* WHAT IS REQUIRED
Below are some records; quote exactly the lines from the one that contains "the weight (i.e." through the one that contains "non-empty open set", inclusive, and no others.

* MATERIAL FOR THIS EXERCISE
import Literature.MathematicalPhysics.QuantumLattice.HeatKernelGroup
import HarnessLib

/-!
# The heat-kernel lattice measure is a probability measure

Sibling proof file of `Literature/MathematicalPhysics/QuantumLattice/HeatKernelGroup.lean`
(D-0014: Literature is sorry-free; named facts are discharged as `theorem X_holds : X`), next to
`HeatKernelGroupProofs.lean` (`comp_mul`), `HeatKernelGroupGaugeProofs.lean`
(`groupHeatKernelWeight_gaugeTransform`) and `HeatKernelGroupCircleProofs.lean`
(`circleHeatKernel_eq_jacobiTheta₂`).  It discharges two further named facts of that file,
without introducing or changing any statement (all auxiliary declarations below are proved):

* `Literature.MathematicalPhysics.QuantumLattice.IsGroupHeatKernel.apply_one_pos_holds :
  IsGroupHeatKernel.apply_one_pos` — a heat kernel is strictly positive at the identity,
  `p_t(1) = ∫ p_{t/2}(h)² dh > 0` (Stein 1970 Ch. II §2);
* `Literature.MathematicalPhysics.QuantumLattice.isProbabilityMeasure_groupHeatKernelMeasure_holds :
  isProbabilityMeasure_groupHeatKernelMeasure` — for a heat kernel `p` and `t > 0` the
  heat-kernel lattice gauge measure `groupHeatKernelMeasure p t = Z⁻¹ ∏_q p_t(U_q) ∏_e dU_e` on the
  torus `(ℤ/L)^d` is a probability measure, i.e. its partition function `Z` is finite and
  non-zero (Driver, CMP **123** (1989) §7, (7.1)–(7.4), where the normalised lattice measures of an
  action function are introduced; the normalisability itself is the routine estimate below).

## Sources

* B. K. Driver, *YM₂: continuum expectations, lattice convergence, and lassos*, Comm. Math.
  Phys. **123** (1989) 575–616, §7, Def. 7.1 and (7.1)–(7.4), pp. 597–598 (lattice action functions and
  their normalised measures; the heat kernel as the action function: §8, Def. 8.3, p. 601).
  [cite: Driver1989, §7 (7.1)–(7.4) (pp. 597–598)]
* E. M. Stein, *Topics in Harmonic Analysis Related to the Littlewood–Paley Theory* (1970),
  Ch. II §2 (heat semigroup on a compact group: positivity, semigroup law). [cite: Stein1970, Ch. II §2]

## Proof architecture

* `IsGroupHeatKernel.apply_one_eq_integral_mul_self`: by the semigroup law at `1` and inversion
  symmetry, `p_t(1) = ∫ p_{t/2}(h) p_{t/2}(h⁻¹) dh = ∫ p_{t/2}(h)² dh`.
* `IsGroupHeatKernel.apply_one_pos_holds`: `p_{t/2}` is continuous, `≥ 0`, with Haar integral
  `1`, hence not identically zero; Haar measure charges open sets (`IsOpenPosMeasure`), so
  `∫ p_{t/2}² > 0`.
* `Z < ∞`: `p_t` is continuous on the compact group, hence bounded by some `M`, so the weight
  `∏_q p_t(U_q) ≤ M ^ #plaquettes` and `Z ≤ M ^ #plaquettes` (product Haar is a probability
  measure).  Only the monotonicity of the lower Lebesgue integral is used, so no measurability of
  the weight (i.e. no second countability of `G`) is needed.
* `Z > 0` (`exists_box_le_groupHeatKernelWeight`): `V = {g | p_t(1)/2 < p_t(g)}` is an open
  neighbourhood of `1`; each plaquette holonomy `U ↦ U_q` is continuous for the product topology
  and trivial at the trivial configuration, so `{U | ∀ q, U_q ∈ V}` is an open neighbourhood of
  `1 : Edge → G` and contains a box `∏_e W_e` of open neighbourhoods `W_e ∋ 1`; on the box the
  weight is `≥ (p_t(1)/2) ^ #plaquettes > 0`, and the box has product-Haar mass `∏_e Haar(W_e) > 0`.
* `measure_univ`: `Z⁻¹ · Z = 1` in `ℝ≥0∞` for `Z ∉ {0, ∞}`.
-/

open MeasureTheory Filter Topology
open Literature.MathematicalPhysics.QuantumFieldTheory (haarProbability GaugeConfig Plaquette Edge Site
  plaquetteHolonomy)

noncomputable section

namespace Literature.MathematicalPhysics.QuantumLattice

variable {G : Type*} [Group G] [TopologicalSpace G] [IsTopologicalGroup G] [CompactSpace G]
  [MeasurableSpace G] [BorelSpace G]

/-! ### Positivity of the heat kernel at the identity -/

namespace IsGroupHeatKernel

variable {p : ℝ → G → ℝ}

/-- `p_t(1) = ∫ p_{t/2}(h) p_{t/2}(h) dh`: the semigroup law `p_{s+t}(g) = ∫ p_s(h) p_t(h⁻¹g) dh`
at `g = 1`, `s = t/2`, combined with the inversion symmetry `p_{t/2}(h⁻¹) = p_{t/2}(h)`
(Stein 1970 Ch. II §2). [cite: Stein1970, Ch. II §2] -/
theorem apply_one_eq_integral_mul_self (hp : IsGroupHeatKernel p) {t : ℝ} (ht : 0 < t) :
    p t 1 = ∫ h, p (t / 2) h * p (t / 2) h ∂(haarProbability G) := by
  have h2 : 0 < t / 2 := half_pos ht
  have key := hp.semigroup (t / 2) (t / 2) h2 h2 1
  rw [add_halves] at key
  rw [key]
  refine integral_congr_ae (Eventually.of_forall fun h => ?_)
  simp only [mul_one, hp.symm _ h2]

/-- **Discharge of `IsGroupHeatKernel.apply_one_pos`**: a heat kernel is strictly positive at the
identity, `p_t(1) = ∫ p_{t/2}² dHaar > 0`, because `p_{t/2}` is a continuous non-negative
function with Haar integral `1` (so not identically zero) and Haar measure charges every
non-empty open set (Stein 1970 Ch. II §2). [cite: Stein1970, Ch. II §2] -/
theorem apply_one_pos_holds : apply_one_pos (G := G) (p := p) := by
  intro hp t ht
  have h2 : 0 < t / 2 := half_pos ht
  rw [hp.apply_one_eq_integral_mul_self ht]
  have hc : Continuous (p (t / 2)) := hp.continuous h2
  haveI : (haarProbability G).IsOpenPosMeasure := by
    rw [haarProbability]
    infer_instance
  have hne : p (t / 2) ≠ 0 := fun h0 => by
    have h1 := hp.integral_eq_one (t / 2) h2
    simp only [h0, Pi.zero_apply, integral_zero] at h1
    exact zero_ne_one h1
  obtain ⟨g₀, hg₀⟩ := Function.ne_iff.mp hne
  exact (hc.mul hc).integral_pos_of_hasCompactSupport_nonneg_nonzero (x := g₀)
    (HasCompactSupport.of_compactSpace _) (fun g => mul_self_nonneg _) (mul_ne_zero hg₀ hg₀)

end IsGroupHeatKernel

/-! ### Normalisability of the heat-kernel lattice measure -/

section Lattice

variable {d L : ℕ}

omit [CompactSpace G] [MeasurableSpace G] [BorelSpace G] in
/-- A plaquette holonomy `U ↦ U_q = U(x,i) U(x+eᵢ,j) U(x+eⱼ,i)⁻¹ U(x,j)⁻¹` is a continuous function
of the configuration for the product topology on `Edge → G`. [folklore] -/
theorem continuous_plaquetteHolonomy (x : Site d L) (i j : Fin d) :
    Continuous fun U : GaugeConfig d L G => plaquetteHolonomy U x i j := by
  unfold plaquetteHolonomy
  fun_prop

omit [TopologicalSpace G] [IsTopologicalGroup G] [CompactSpace G] [MeasurableSpace G]
  [BorelSpace G] in
/-- The plaquette holonomies of the trivial configuration are trivial. [folklore] -/
@[simp] theorem plaquetteHolonomy_one (x : Site d L) (i j : Fin d) :
    plaquetteHolonomy (1 : GaugeConfig d L G) x i j = 1 := by
  simp [plaquetteHolonomy]

/-- The heat-kernel weight is bounded above: `∏_q p_t(U_q) ≤ M ^ #plaquettes` whenever
`p_t ≤ M` (and `p_t ≥ 0`). [folklore] -/
theorem groupHeatKernelWeight_le_pow [NeZero L] {p : ℝ → G → ℝ} (hp : IsGroupHeatKernel p)
    {t : ℝ} (ht : 0 < t) {M : ℝ} (hM : ∀ g, p t g ≤ M) (U : GaugeConfig d L G) :
    groupHeatKernelWeight p t U ≤ M ^ Fintype.card (Plaquette d L) := by
  unfold groupHeatKernelWeight
  calc ∏ q : Plaquette d L, p t (plaquetteHolonomy U q.1 q.2.1.1 q.2.1.2)
      ≤ ∏ _q : Plaquette d L, M :=
        Finset.prod_le_prod (fun q _ => hp.nonneg t ht _) (fun q _ => hM _)
    _ = M ^ Fintype.card (Plaquette d L) := by rw [Finset.prod_const, Finset.card_univ]

/-- **Lower bound near the trivial configuration.**  For a heat kernel `p` and `t > 0` there are
open neighbourhoods `W_e ∋ 1` of the identity, one per edge, such that on the box
`{U | ∀ e, U_e ∈ W_e}` every plaquette holonomy lies in `{g | p_t(1)/2 < p_t(g)}`, whence the
heat-kernel weight is at least `(p_t(1)/2) ^ #plaquettes` there (continuity of `p_t` and of the
holonomies; `p_t(1) > 0` by `IsGroupHeatKernel.apply_one_pos_holds`). [folklore] -/
theorem exists_box_le_groupHeatKernelWeight [NeZero L] {p : ℝ → G → ℝ} (hp : IsGroupHeatKernel p)
    {t : ℝ} (ht : 0 < t) :
    ∃ W : Edge d L → Set G, (∀ e, IsOpen (W e) ∧ (1 : G) ∈ W e) ∧
      ∀ U : GaugeConfig d L G, U ∈ Set.univ.pi W →
        (p t 1 / 2) ^ Fintype.card (Plaquette d L) ≤ groupHeatKernelWeight p t U := by
  have hpos : 0 < p t 1 := IsGroupHeatKernel.apply_one_pos_holds hp ht
  set V : Set G := {g | p t 1 / 2 < p t g} with hV
  have hVo : IsOpen V := isOpen_lt continuous_const (hp.continuous ht)
  set O : Set (GaugeConfig d L G) :=
    {U | ∀ q : Plaquette d L, plaquetteHolonomy U q.1 q.2.1.1 q.2.1.2 ∈ V} with hO_def
  have hO : IsOpen O := by
    have hO' : O = ⋂ q : Plaquette d L,
        (fun U : GaugeConfig d L G => plaquetteHolonomy U q.1 q.2.1.1 q.2.1.2) ⁻¹' V := by
      ext U
      simp [hO_def]
    rw [hO']
    exact isOpen_iInter_of_finite fun q => hVo.preimage (continuous_plaquetteHolonomy _ _ _)
  have h1O : (1 : GaugeConfig d L G) ∈ O := by
    intro q
    simp only [plaquetteHolonomy_one, hV, Set.mem_setOf_eq]
    exact half_lt_self hpos
  obtain ⟨W, hW, hWO⟩ := isOpen_pi_iff'.mp hO 1 h1O
  refine ⟨W, fun e => ⟨(hW e).1, (hW e).2⟩, fun U hU => ?_⟩
  have hUO : U ∈ O := hWO hU
  unfold groupHeatKernelWeight
  calc (p t 1 / 2) ^ Fintype.card (Plaquette d L) = ∏ _q : Plaquette d L, (p t 1 / 2) := by
          rw [Finset.prod_const, Finset.card_univ]
    _ ≤ ∏ q : Plaquette d L, p t (plaquetteHolonomy U q.1 q.2.1.1 q.2.1.2) :=
        Finset.prod_le_prod (fun _ _ => (half_pos hpos).le) (fun q _ => (hUO q).le)

/-- The partition function of the heat-kernel lattice action,
`Z = ∫ ∏_q p_t(U_q) ∏_e dU_e` (as a lower Lebesgue integral against product Haar measure), is
finite: the weight is bounded by `M ^ #plaquettes` and product Haar is a probability measure. [folklore] -/
theorem lintegral_groupHeatKernelWeight_ne_top [NeZero L] {p : ℝ → G → ℝ}
    (hp : IsGroupHeatKernel p) {t : ℝ} (ht : 0 < t) :
    ∫⁻ U, ENNReal.ofReal (groupHeatKernelWeight p t U)
        ∂(Measure.pi fun _ : Edge d L => haarProbability G) ≠ ⊤ := by
  obtain ⟨M, hM⟩ : ∃ M, ∀ g, p t g ≤ M := by
    obtain ⟨M, hM⟩ := (isCompact_range (hp.continuous ht)).bddAbove
    exact ⟨M, fun g => hM ⟨g, rfl⟩⟩
  have hle : ∫⁻ U, ENNReal.ofReal (groupHeatKernelWeight p t U)
        ∂(Measure.pi fun _ : Edge d L => haarProbability G) ≤
      ∫⁻ _U, ENNReal.ofReal (M ^ Fintype.card (Plaquette d L))
        ∂(Measure.pi fun _ : Edge d L => haarProbability G) :=
    lintegral_mono fun U => ENNReal.ofReal_le_ofReal (groupHeatKernelWeight_le_pow hp ht hM U)
  refine ne_top_of_le_ne_top ?_ hle
  rw [lintegral_const]
  exact ENNReal.mul_ne_top ENNReal.ofReal_ne_top (measure_ne_top _ _)

/-- The partition function of the heat-kernel lattice action is non-zero: on a box of positive
product-Haar mass around the trivial configuration the weight is bounded below by a positive
constant (`exists_box_le_groupHeatKernelWeight`; Haar measure charges open sets). [folklore] -/
theorem lintegral_groupHeatKernelWeight_ne_zero [NeZero L] {p : ℝ → G → ℝ}
    (hp : IsGroupHeatKernel p) {t : ℝ} (ht : 0 < t) :
    ∫⁻ U, ENNReal.ofReal (groupHeatKernelWeight p t U)
        ∂(Measure.pi fun _ : Edge d L => haarProbability G) ≠ 0 := by
  haveI : (haarProbability G).IsOpenPosMeasure := by
    rw [haarProbability]
    infer_instance
  have hpos : 0 < p t 1 := IsGroupHeatKernel.apply_one_pos_holds hp ht
  obtain ⟨W, hW, hWle⟩ := exists_box_le_groupHeatKernelWeight (d := d) (L := L) hp ht
  have hS : MeasurableSet (Set.univ.pi W) :=
    MeasurableSet.univ_pi fun e => (hW e).1.measurableSet
  have hc0 : 0 < (p t 1 / 2) ^ Fintype.card (Plaquette d L) := pow_pos (half_pos hpos) _
  have hle : (Set.univ.pi W).indicator
        (fun _ => ENNReal.ofReal ((p t 1 / 2) ^ Fintype.card (Plaquette d L))) ≤
      fun U : GaugeConfig d L G => ENNReal.ofReal (groupHeatKernelWeight p t U) := by
    intro U
    by_cases hU : U ∈ Set.univ.pi W
    · simp only [Set.indicator_of_mem hU]
      exact ENNReal.ofReal_le_ofReal (hWle U hU)
    · simp only [Set.indicator_of_notMem hU]
      exact bot_le
  have hlow := lintegral_mono (μ := Measure.pi fun _ : Edge d L => haarProbability G) hle
  rw [lintegral_indicator_const hS, Measure.pi_pi] at hlow
  refine ne_of_gt (lt_of_lt_of_le ?_ hlow)
  refine ENNReal.mul_pos (ENNReal.ofReal_pos.2 hc0).ne' ?_
  exact Finset.prod_ne_zero_iff.2 fun e _ => ((hW e).1.measure_pos _ ⟨1, (hW e).2⟩).ne'

/-- Unfolding of `groupHeatKernelMeasure`: `μ_t = Z⁻¹ • w` with
`w = (∏_e dHaar).withDensity (∏_q p_t(U_q))` and `Z = w univ`. [folklore] -/
theorem groupHeatKernelMeasure_eq [NeZero L] (p : ℝ → G → ℝ) (t : ℝ) :
    groupHeatKernelMeasure (d := d) (L := L) p t =
      (((Measure.pi fun _ : Edge d L => haarProbability G).withDensity
          fun U => ENNReal.ofReal (groupHeatKernelWeight p t U)) Set.univ)⁻¹ •
        (Measure.pi fun _ : Edge d L => haarProbability G).withDensity
          fun U => ENNReal.ofReal (groupHeatKernelWeight p t U) :=
  rfl

/-- **Discharge of `isProbabilityMeasure_groupHeatKernelMeasure`** (Driver, CMP 123 (1989) §7, (7.1)):
for a heat kernel `p` (`IsGroupHeatKernel p`) and `t > 0` the normalised heat-kernel lattice
gauge measure `groupHeatKernelMeasure p t` on configurations of the torus `(ℤ/L)^d`, `L ≠ 0`, is
a probability measure — its partition function is finite
(`lintegral_groupHeatKernelWeight_ne_top`) and non-zero
(`lintegral_groupHeatKernelWeight_ne_zero`), so `Z⁻¹ · Z = 1`. [cite: Driver1989, §7 (7.1) (p. 597)] -/
theorem isProbabilityMeasure_groupHeatKernelMeasure_holds :
    isProbabilityMeasure_groupHeatKernelMeasure (G := G) (d := d) (L := L) := by
  intro _ p hp t ht
  have h_univ : ((Measure.pi fun _ : Edge d L => haarProbability G).withDensity
        fun U => ENNReal.ofReal (groupHeatKernelWeight p t U)) Set.univ =
      ∫⁻ U, ENNReal.ofReal (groupHeatKernelWeight p t U)
        ∂(Measure.pi fun _ : Edge d L => haarProbability G) := by
    rw [withDensity_apply _ MeasurableSet.univ, Measure.restrict_univ]
  rw [groupHeatKernelMeasure_eq]
  refine ⟨?_⟩
  rw [Measure.smul_apply, smul_eq_mul, h_univ]
  exact ENNReal.inv_mul_cancel (lintegral_groupHeatKernelWeight_ne_zero hp ht)
    (lintegral_groupHeatKernelWeight_ne_top hp ht)

end Lattice

end Literature.MathematicalPhysics.QuantumLattice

* EXPECTED ANSWER
  the weight (i.e. no second countability of `G`) is needed.
* `Z > 0` (`exists_box_le_groupHeatKernelWeight`): `V = {g | p_t(1)/2 < p_t(g)}` is an open
  neighbourhood of `1`; each plaquette holonomy `U ↦ U_q` is continuous for the product topology
  and trivial at the trivial configuration, so `{U | ∀ q, U_q ∈ V}` is an open neighbourhood of
  `1 : Edge → G` and contains a box `∏_e W_e` of open neighbourhoods `W_e ∋ 1`; on the box the
  weight is `≥ (p_t(1)/2) ^ #plaquettes > 0`, and the box has product-Haar mass `∏_e Haar(W_e) > 0`.
* `measure_univ`: `Z⁻¹ · Z = 1` in `ℝ≥0∞` for `Z ∉ {0, ∞}`.
-/

open MeasureTheory Filter Topology
open Literature.MathematicalPhysics.QuantumFieldTheory (haarProbability GaugeConfig Plaquette Edge Site
  plaquetteHolonomy)

noncomputable section

namespace Literature.MathematicalPhysics.QuantumLattice

variable {G : Type*} [Group G] [TopologicalSpace G] [IsTopologicalGroup G] [CompactSpace G]
  [MeasurableSpace G] [BorelSpace G]

/-! ### Positivity of the heat kernel at the identity -/

namespace IsGroupHeatKernel

variable {p : ℝ → G → ℝ}

/-- `p_t(1) = ∫ p_{t/2}(h) p_{t/2}(h) dh`: the semigroup law `p_{s+t}(g) = ∫ p_s(h) p_t(h⁻¹g) dh`
at `g = 1`, `s = t/2`, combined with the inversion symmetry `p_{t/2}(h⁻¹) = p_{t/2}(h)`
(Stein 1970 Ch. II §2). [cite: Stein1970, Ch. II §2] -/
theorem apply_one_eq_integral_mul_self (hp : IsGroupHeatKernel p) {t : ℝ} (ht : 0 < t) :
    p t 1 = ∫ h, p (t / 2) h * p (t / 2) h ∂(haarProbability G) := by
  have h2 : 0 < t / 2 := half_pos ht
  have key := hp.semigroup (t / 2) (t / 2) h2 h2 1
  rw [add_halves] at key
  rw [key]
  refine integral_congr_ae (Eventually.of_forall fun h => ?_)
  simp only [mul_one, hp.symm _ h2]

/-- **Discharge of `IsGroupHeatKernel.apply_one_pos`**: a heat kernel is strictly positive at the
identity, `p_t(1) = ∫ p_{t/2}² dHaar > 0`, because `p_{t/2}` is a continuous non-negative
function with Haar integral `1` (so not identically zero) and Haar measure charges every
non-empty open set (Stein 1970 Ch. II §2). [cite: Stein1970, Ch. II §2] -/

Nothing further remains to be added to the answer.